Personal details
- Born: October 11, 1977 (age 48)
- Party: Communist Party USA
- Occupation: Activist, politician, journalist, president of St. Louis Workers' Education Society, president of International Publishers

= Tony Pecinovsky =

American author & politician

Tony Pecinovsky (born October 11, 1977) is an American journalist, activist, and politician from St. Louis, Missouri and President of the Saint Louis Workers' Education Society, which was opened in 2014, and President of International Publishers. Pecinovsky is also the author of Let Them Tremble: Biographical Interventions Marking 100 Years of the Communist Party, USA. He regularly speaks at colleges and universities across the U.S.

==Biography==
Pecinovsky is a member of the Communist Party USA, and serves as the district organizer for the party in Kansas and Missouri.

Pecinovsky is a contributor for People's World, the St. Louis/Southern Illinois, Labor Tribune, Shelterforce, Z-Magazine, AlterNet, Jacobin, Political Affairs (magazine).
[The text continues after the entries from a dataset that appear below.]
/-- `x ↦ (x_k mod L)_{k ∉ {i, j}}` (the components `i, j` are sent to `0`). -/
def restHom : (Fin d → ℤ) →+ (Fin d → ZMod L) :=
  AddMonoidHom.pi fun k => if k = i ∨ k = j then 0 else
    (Int.castAddHom (ZMod L)).comp (Pi.evalAddMonoidHom (fun _ : Fin d => ℤ) k)

/-- The homomorphism `ℤ^d → ℤ/2M_u × ℤ/2M_v × (ℤ/L)^d` whose kernel is the tilted lattice `Γ`. -/
def tiltedHom : (Fin d → ℤ) →+ ZMod (2 * Mu) × ZMod (2 * Mv) × (Fin d → ZMod L) :=
  (sumHom d i j Mu).prod ((diffHom d i j Mv).prod (restHom d i j L))

/-- The tilted lattice `Γ = {x : 2M_u ∣ x_i + x_j, 2M_v ∣ x_i - x_j, L ∣ x_k (k ∉ {i, j})}` of
Fröhlich–Israel–Lieb–Simon's periodic box with sides at 45° in the `(i, j)`-plane. -/
def tiltedLattice : AddSubgroup (Fin d → ℤ) := (tiltedHom d i j Mu Mv L).ker

/-- **The 45°-tilted periodic box** `ℤ^d / Γ`. -/
abbrev TiltedSite : Type := (Fin d → ℤ) ⧸ tiltedLattice d i j Mu Mv L

/-- Membership in `Γ`, as congruences. -/
theorem mem_tiltedLattice_iff_cast (x : Fin d → ℤ) : x ∈ tiltedLattice d i j Mu Mv L ↔
    ((x i + x j : ℤ) : ZMod (2 * Mu)) = 0 ∧ ((x i - x j : ℤ) : ZMod (2 * Mv)) = 0 ∧
      ∀ k, k ≠ i → k ≠ j → ((x k : ℤ) : ZMod L) = 0 := by
  rw [tiltedLattice, AddMonoidHom.mem_ker]
  simp only [tiltedHom, sumHom, diffHom, restHom, AddMonoidHom.prod_apply, Prod.mk_eq_zero,
    AddMonoidHom.coe_comp, Function.comp_apply, AddMonoidHom.add_apply, AddMonoidHom.sub_apply,
    Pi.evalAddMonoidHom_apply, Int.coe_castAddHom]
  constructor
  · rintro ⟨h1, h2, h3⟩
    refine ⟨h1, h2, fun k hki hkj => ?_⟩
    have h := congrFun h3 k
    simp only [AddMonoidHom.pi_apply, hki, hkj, or_self, ↓reduceIte, AddMonoidHom.coe_comp,
      Function.comp_apply, Pi.evalAddMonoidHom_apply, Int.coe_castAddHom, Pi.zero_apply] at h
    exact h
  · rintro ⟨h1, h2, h3⟩
    refine ⟨h1, h2, ?_⟩
    funext k
    simp only [AddMonoidHom.pi_apply, Pi.zero_apply]
    split_ifs with hk
    · rfl
    · rw [not_or] at hk
      simpa using h3 k hk.1 hk.2

/-- **Membership in `Γ`, as divisibilities**: `x ∈ Γ ↔ 2M_u ∣ x_i + x_j ∧ 2M_v ∣ x_i - x_j ∧
L ∣ x_k` for `k ∉ {i, j}`. -/
theorem mem_tiltedLattice_iff (x : Fin d → ℤ) : x ∈ tiltedLattice d i j Mu Mv L ↔
    ((2 * Mu : ℕ) : ℤ) ∣ x i + x j ∧ ((2 * Mv : ℕ) : ℤ) ∣ x i - x j ∧
      ∀ k, k ≠ i → k ≠ j → (L : ℤ) ∣ x k := by
  rw [mem_tiltedLattice_iff_cast]
  simp only [ZMod.intCast_zmod_eq_zero_iff_dvd]

/-- The box is finite (it maps injectively into `ℤ/2M_u × ℤ/2M_v × (ℤ/L)^d`). -/
theorem finite_tiltedSite [NeZero Mu] [NeZero Mv] [NeZero L] : Finite (TiltedSite d i j Mu Mv L) := by
  haveI : NeZero (2 * Mu) := ⟨by have := NeZero.ne Mu; omega⟩
  haveI : NeZero (2 * Mv) := ⟨by have := NeZero.ne Mv; omega⟩
  exact Finite.of_equiv _ (QuotientAddGroup.quotientKerEquivRange (tiltedHom d i j Mu Mv L)).symm.toEquiv

/-- The box has finitely many sites. -/
instance instFintypeTiltedSite [NeZero Mu] [NeZero Mv] [NeZero L] :
    Fintype (TiltedSite d i j Mu Mv L) :=
  haveI := finite_tiltedSite d i j Mu Mv L
  Fintype.ofFinite _

/-! ## Translations, mirror and height of the box -/

/-- The marked translations of the box: the classes of the unit vectors `e_k`. -/
def tiltedUnit (k : Fin d) : TiltedSite d i j Mu Mv L :=
  ((Pi.single k (1 : ℤ) : Fin d → ℤ) : TiltedSite d i j Mu Mv L)

/-- The coordinate swap `x ↦ x ∘ (i j)` of `ℤ^d`. -/
def swapHom : (Fin d → ℤ) →+ (Fin d → ℤ) where
  toFun x := x ∘ Equiv.swap i j
  map_zero' := rfl
  map_add' _ _ := rfl

/-- `swapHom` evaluated. -/
@[simp] theorem swapHom_apply (x : Fin d → ℤ) (k : Fin d) :
    swapHom d i j x k = x (Equiv.swap i j k) := rfl

/-- `Γ` is swap invariant. -/
theorem tiltedLattice_le_comap :
    tiltedLattice d i j Mu Mv L ≤ (tiltedLattice d i j Mu Mv L).comap (swapHom d i j) := by
  intro x hx
  rw [AddSubgroup.mem_comap, mem_tiltedLattice_iff_cast]
  rw [mem_tiltedLattice_iff_cast] at hx
  obtain ⟨h1, h2, h3⟩ := hx
  simp only [swapHom_apply, Equiv.swap_apply_left, Equiv.swap_apply_right]
  refine ⟨by rwa [add_comm], ?_, fun k hki hkj => ?_⟩
  · have : ((x j - x i : ℤ) : ZMod (2 * Mv)) = -((x i - x j : ℤ) : ZMod (2 * Mv)) := by
      push_cast; ring
    rw [this, h2, neg_zero]
  · rw [Equiv.swap_apply_of_ne_of_ne hki hkj]; exact h3 k hki hkj

/-- **The diagonal mirror of the box**: `[x] ↦ [x ∘ (i j)]`. -/
def tiltedMirror : TiltedSite d i j Mu Mv L →+ TiltedSite d i j Mu Mv L :=
  QuotientAddGroup.map _ _ (swapHom d i j) (tiltedLattice_le_comap d i j Mu Mv L)

/-- **The height of the box**: `[x] ↦ x_i - x_j mod 2M_v`. -/
def tiltedHeight : TiltedSite d i j Mu Mv L →+ ZMod (2 * Mv) :=
  QuotientAddGroup.lift _ (diffHom d i j Mv) (by
    intro x hx
    rw [mem_tiltedLattice_iff_cast] at hx
    rw [AddMonoidHom.mem_ker]
    simpa [diffHom] using hx.2.1)

/-- The mirror on classes. -/
theorem tiltedMirror_mk (x : Fin d → ℤ) :
    tiltedMirror d i j Mu Mv L (x : TiltedSite d i j Mu Mv L) =
      ((swapHom d i j x : Fin d → ℤ) : TiltedSite d i j Mu Mv L) := rfl

/-- The height on classes. -/
theorem tiltedHeight_mk (x : Fin d → ℤ) :
    tiltedHeight d i j Mu Mv L (x : TiltedSite d i j Mu Mv L) = ((x i - x j : ℤ) : ZMod (2 * Mv)) := rfl

/-- The unit vector `e_k` composed with the swap is the unit vector `e_{(i j) k}`. -/
theorem swapHom_single (k : Fin d) :
    swapHom d i j (Pi.single k (1 : ℤ)) = Pi.single (Equiv.swap i j k) (1 : ℤ) := by
  funext m
  simp only [swapHom_apply, Pi.single_apply, Equiv.swap_apply_eq_iff]

/-- **The key property of the box: the layers `x_i - x_j ≡ 0` and `≡ M_v (mod 2M_v)` are pointwise
fixed by the mirror** — `x - x ∘ (i j) = (x_i - x_j)(e_i - e_j) ∈ Γ` as soon as `M_v ∣ x_i - x_j`. -/
theorem tiltedMirror_eq_self_of_layer (q : TiltedSite d i j Mu Mv L)
    (hq : tiltedHeight d i j Mu Mv L q = 0 ∨
      tiltedHeight d i j Mu Mv L q = ((Mv : ℕ) : ZMod (2 * Mv))) :
    tiltedMirror d i j Mu Mv L q = q := by
  induction q using QuotientAddGroup.induction_on with
  | H x =>
    rw [tiltedMirror_mk, QuotientAddGroup.eq, mem_tiltedLattice_iff]
    rw [tiltedHeight_mk] at hq
    -- `M_v ∣ x_i - x_j`
    have hdvd : (Mv : ℤ) ∣ x i - x j := by
      rcases hq with h | h
      · have h' := (ZMod.intCast_zmod_eq_zero_iff_dvd _ _).1 h
        exact (Dvd.intro 2 (by push_cast; ring) : (Mv : ℤ) ∣ ((2 * Mv : ℕ) : ℤ)).trans h'
      · have h' : (((x i - x j - Mv : ℤ)) : ZMod (2 * Mv)) = 0 := by
          push_cast at h ⊢
          rw [h, sub_self]
        have h'' := (ZMod.intCast_zmod_eq_zero_iff_dvd _ _).1 h'
        have h3 : (Mv : ℤ) ∣ x i - x j - Mv :=
          (Dvd.intro 2 (by push_cast; ring) : (Mv : ℤ) ∣ ((2 * Mv : ℕ) : ℤ)).trans h''
        simpa using h3.add (dvd_refl (Mv : ℤ))
    simp only [Pi.neg_apply, Pi.add_apply, swapHom_apply, Equiv.swap_apply_left,
      Equiv.swap_apply_right]
    refine ⟨⟨0, by ring⟩, ?_, fun k hki hkj => ?_⟩
    · obtain ⟨c, hc⟩ := hdvd
      exact ⟨c, by push_cast; linear_combination (2 : ℤ) * hc⟩
    · rw [Equiv.swap_apply_of_ne_of_ne hki hkj, neg_add_cancel]
      exact dvd_zero _
/-! ### Every `N ≥ 2`: the Bakry–Émery pair, hypothesis-free -/

/-- **ALL `N ≥ 2`, EVERY `d ≥ 1`, HYPOTHESIS-FREE — concentration of translate averages uniformly on the tier-1 ball from
the Bakry–Émery one-link pair** (`b = 2(d−1)|β| < 1/2`):
`6(d−1)|β| e^{ε₀}/(1/2 − b) + e^{ε₀/2} ε₁/√(N(1/2 − b)) ≤ ρ < 1` (`0 ≤ ρ`) ⇒ for every member of `MemBallZd ε₀ ε₁ R`,
every DLR state, every Lipschitz cylinder, nonempty `B`, `a ≥ 0`:
`μ{|Σ_{x∈B} f∘θ_x − ∫ Σ dμ| ≥ a·#B} ≤ 2 exp(−2 a² #B / (16 N K² d #Δ² Θ₁²))`. [folklore] -/
theorem suN_translates_average_ge_le_bakryEmery (hd : 1 ≤ d) (hN : 2 ≤ N) {β ε₀ ε₁ ρ R : ℝ}
    (hb : |β| * (2 * ((d : ℝ) - 1)) < 1 / 2)
    (hρ : 6 * ((d : ℝ) - 1) * |β| * exp ε₀ / (1 / 2 - |β| * (2 * ((d : ℝ) - 1))) +
      exp (ε₀ / 2) * ε₁ / Real.sqrt ((N : ℝ) * (1 / 2 - |β| * (2 * ((d : ℝ) - 1)))) ≤ ρ) (hρ0 : 0 ≤ ρ)
    (hρ1 : ρ < 1) {W : Potential (ZdEdge d) (Matrix.specialUnitaryGroup (Fin N) ℂ)}
    {supp : Finset (ZdEdge d) → Finset (Finset (ZdEdge d))} (hmem : MemBallZd ε₀ ε₁ R W supp)
    {μ : Measure (LGConfig d (Matrix.specialUnitaryGroup (Fin N) ℂ))}
    (hμ : μ ∈ perturbedGibbsMeasures (d := d) (fundamentalRep (Fin N)) (N * β) W supp)
    {f : LGConfig d (Matrix.specialUnitaryGroup (Fin N) ℂ) → ℝ} {Δ : Finset (ZdEdge d)} {K : ℝ≥0}
    (hf : IsLipschitzCylinder (fundamentalRep (Fin N)) f Δ K) {B : Finset (Site d)} (hB : B.Nonempty)
    {a : ℝ} (ha : 0 ≤ a) :
    μ.real {U | a * B.card ≤ |(∑ x ∈ B, f (configShift x U)) - ∫ U', ∑ x ∈ B, f (configShift x U') ∂μ|} ≤
      2 * exp (-2 * a ^ 2 * B.card / (16 * N * (K : ℝ) ^ 2 * d * (Δ.card : ℝ) ^ 2 *
        (((1 + exp (Real.log (max ρ (1 / 2)) / (d * max 1 R))) /
          (1 - exp (Real.log (max ρ (1 / 2)) / (d * max 1 R)))) ^ d) ^ 2)) := by
  set b : ℝ := |β| * (2 * ((d : ℝ) - 1)) with hbdef
  have hNpos : (0 : ℝ) < N := by exact_mod_cast (show 0 < N by omega)
  have hgap : 0 < 1 / 2 - b := by linarith
  have hP := oneLinkPoincareSUN_bakryEmery hN hb
  have hV := oneLinkVarianceBound_bakryEmery hN hb
  have hc : (0 : ℝ) ≤ 1 / ((N : ℝ) * (1 / 2 - b)) := by positivity
  have hv : (0 : ℝ) ≤ (N : ℝ) / (1 / 2 - b) := by positivity
  refine translates_average_ge_le_of_pair hd (by omega) hc hv le_rfl (fun B hB => hP B hB)
    (fun B hB => hV B hB) ?_ hρ0 hρ1 hmem hμ hf hB ha
  have hsq1 : Real.sqrt (1 / ((N : ℝ) * (1 / 2 - b)) * ((N : ℝ) / (1 / 2 - b))) = 1 / (1 / 2 - b) := by
    rw [show 1 / ((N : ℝ) * (1 / 2 - b)) * ((N : ℝ) / (1 / 2 - b)) = (1 / (1 / 2 - b)) ^ 2 by field_simp,
      Real.sqrt_sq (by positivity)]
  have hsq2 : Real.sqrt (1 / ((N : ℝ) * (1 / 2 - b))) = 1 / Real.sqrt ((N : ℝ) * (1 / 2 - b)) := by
    rw [Real.sqrt_div' _ (mul_nonneg hNpos.le hgap.le), Real.sqrt_one]
  rw [hsq1, hsq2]
  calc 6 * ((d : ℝ) - 1) * |β| * (exp ε₀ * (1 / (1 / 2 - b))) + exp (ε₀ / 2) * (1 / Real.sqrt ((N : ℝ) * (1 / 2 - b))) * ε₁
      = 6 * ((d : ℝ) - 1) * |β| * exp ε₀ / (1 / 2 - b) + exp (ε₀ / 2) * ε₁ / Real.sqrt ((N : ℝ) * (1 / 2 - b)) := by
        ring
    _ ≤ ρ := hρ

/-! ### The Wilson point: `SU(2)` lattice Yang–Mills on `ℤ⁴`, `0 ≤ β_W ≤ 1/12` -/

/-- **THE WILSON POINT — SELF-AVERAGING OF `SU(2)` LATTICE YANG–MILLS ON `ℤ⁴` AT STRONG COUPLING**: for
`0 ≤ β_W ≤ 1/12`, EVERY DLR state `μ` (tree coupling `β_W/2`), every Lipschitz cylinder `f` (constant `K`, links `Δ` —
e.g. the plaquette), every nonempty finite set `B` of lattice translations and every `a ≥ 0`:
`μ{|Σ_{x∈B} f∘θ_x − ∫ Σ_{x∈B} f∘θ_x dμ| ≥ a·#B} ≤ 2 exp(−2 a² #B / (128 K² #Δ² Θ²))`, `Θ = ((1+r)/(1−r))^4`,
`r = exp(log(1/2)/4) = 2^{−1/4}` (row sum `6β_W ≤ 1/2`, the zero member of the ball, range `0`). [folklore] -/
theorem su2_wilson_translates_average_upTo_oneTwelfth {βW : ℝ} (h0 : 0 ≤ βW) (h : βW ≤ 1 / 12)
    {μ : Measure (LGConfig 4 (Matrix.specialUnitaryGroup (Fin 2) ℂ))}
    (hμ : μ ∈ ymGibbsMeasures (d := 4) (fundamentalRep (Fin 2)) (βW / 2))
    {f : LGConfig 4 (Matrix.specialUnitaryGroup (Fin 2) ℂ) → ℝ} {Δ : Finset (ZdEdge 4)} {K : ℝ≥0}
    (hf : IsLipschitzCylinder (fundamentalRep (Fin 2)) f Δ K) {B : Finset (Site 4)} (hB : B.Nonempty)
    {a : ℝ} (ha : 0 ≤ a) :
    μ.real {U | a * B.card ≤ |(∑ x ∈ B, f (configShift x U)) - ∫ U', ∑ x ∈ B, f (configShift x U') ∂μ|} ≤
      2 * exp (-2 * a ^ 2 * B.card / (128 * (K : ℝ) ^ 2 * (Δ.card : ℝ) ^ 2 *
        (((1 + exp (Real.log (1 / 2) / 4)) / (1 - exp (Real.log (1 / 2) / 4))) ^ 4) ^ 2)) := by
  have hβ : (((2 : ℕ) : ℝ) * (βW / 4) : ℝ) = βW / 2 := by push_cast; ring
  have hmem : MemBallZd (N := 2) (0 : ℝ) 0 0 (0 : Potential (ZdEdge 4) (Matrix.specialUnitaryGroup (Fin 2) ℂ))
      (fun _ => (∅ : Finset (Finset (ZdEdge 4)))) :=
    memBallZd_zero le_rfl le_rfl fun _ _ h => by simp at h
  have hμ' : μ ∈ perturbedGibbsMeasures (d := 4) (fundamentalRep (Fin 2)) ((2 : ℕ) * (βW / 4)) 0
      (fun _ => (∅ : Finset (Finset (ZdEdge 4)))) := by
    rwa [perturbedGibbsMeasures_zero, hβ]
  have key := su2_translates_average_ge_le_dim4 (ρ := 1 / 2) (ε₀ := 0) (ε₁ := 0) (R := 0) (by
      rw [abs_of_nonneg h0, Real.exp_zero, zero_div, Real.exp_zero]
      linarith) (by norm_num) (by norm_num) hmem hμ' hf hB ha
  rw [max_self, max_eq_left (zero_le_one : (0 : ℝ) ≤ 1), mul_one] at key
  exact key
From 2010 to 2015 Pecinovsky served as a member of several local St. Louis political and labor organizations including the United Media Guild, Greater St. Louis CWA City Council, St. Louis Jobs with Justice and served as a delegate to the Greater St. Louis Central Labor Council.

==Political career==
Pecinovsky is a delegate to the Greater St. Louis Central Labor Council, a member of the Missouri Progressive Coalition board and on the committee of the Missouri Immigrant and Refugee Advocates coalition. Pecinovsky was one of eighteen candidates who publicly opposed the attempted privatization of the St. Louis Lambert International Airport.

Pecinovsky is a supporter of former Missouri state representative Bruce Franks Jr.

Pecinovsky ran for St. Louis Board of Aldermen Ward 14 as a Democrat against incumbent Democrat Carol Howard. Pecinovsky lost the March 5th 2019 election 622 votes (47.99%) to Howard's 674 votes (52.01%).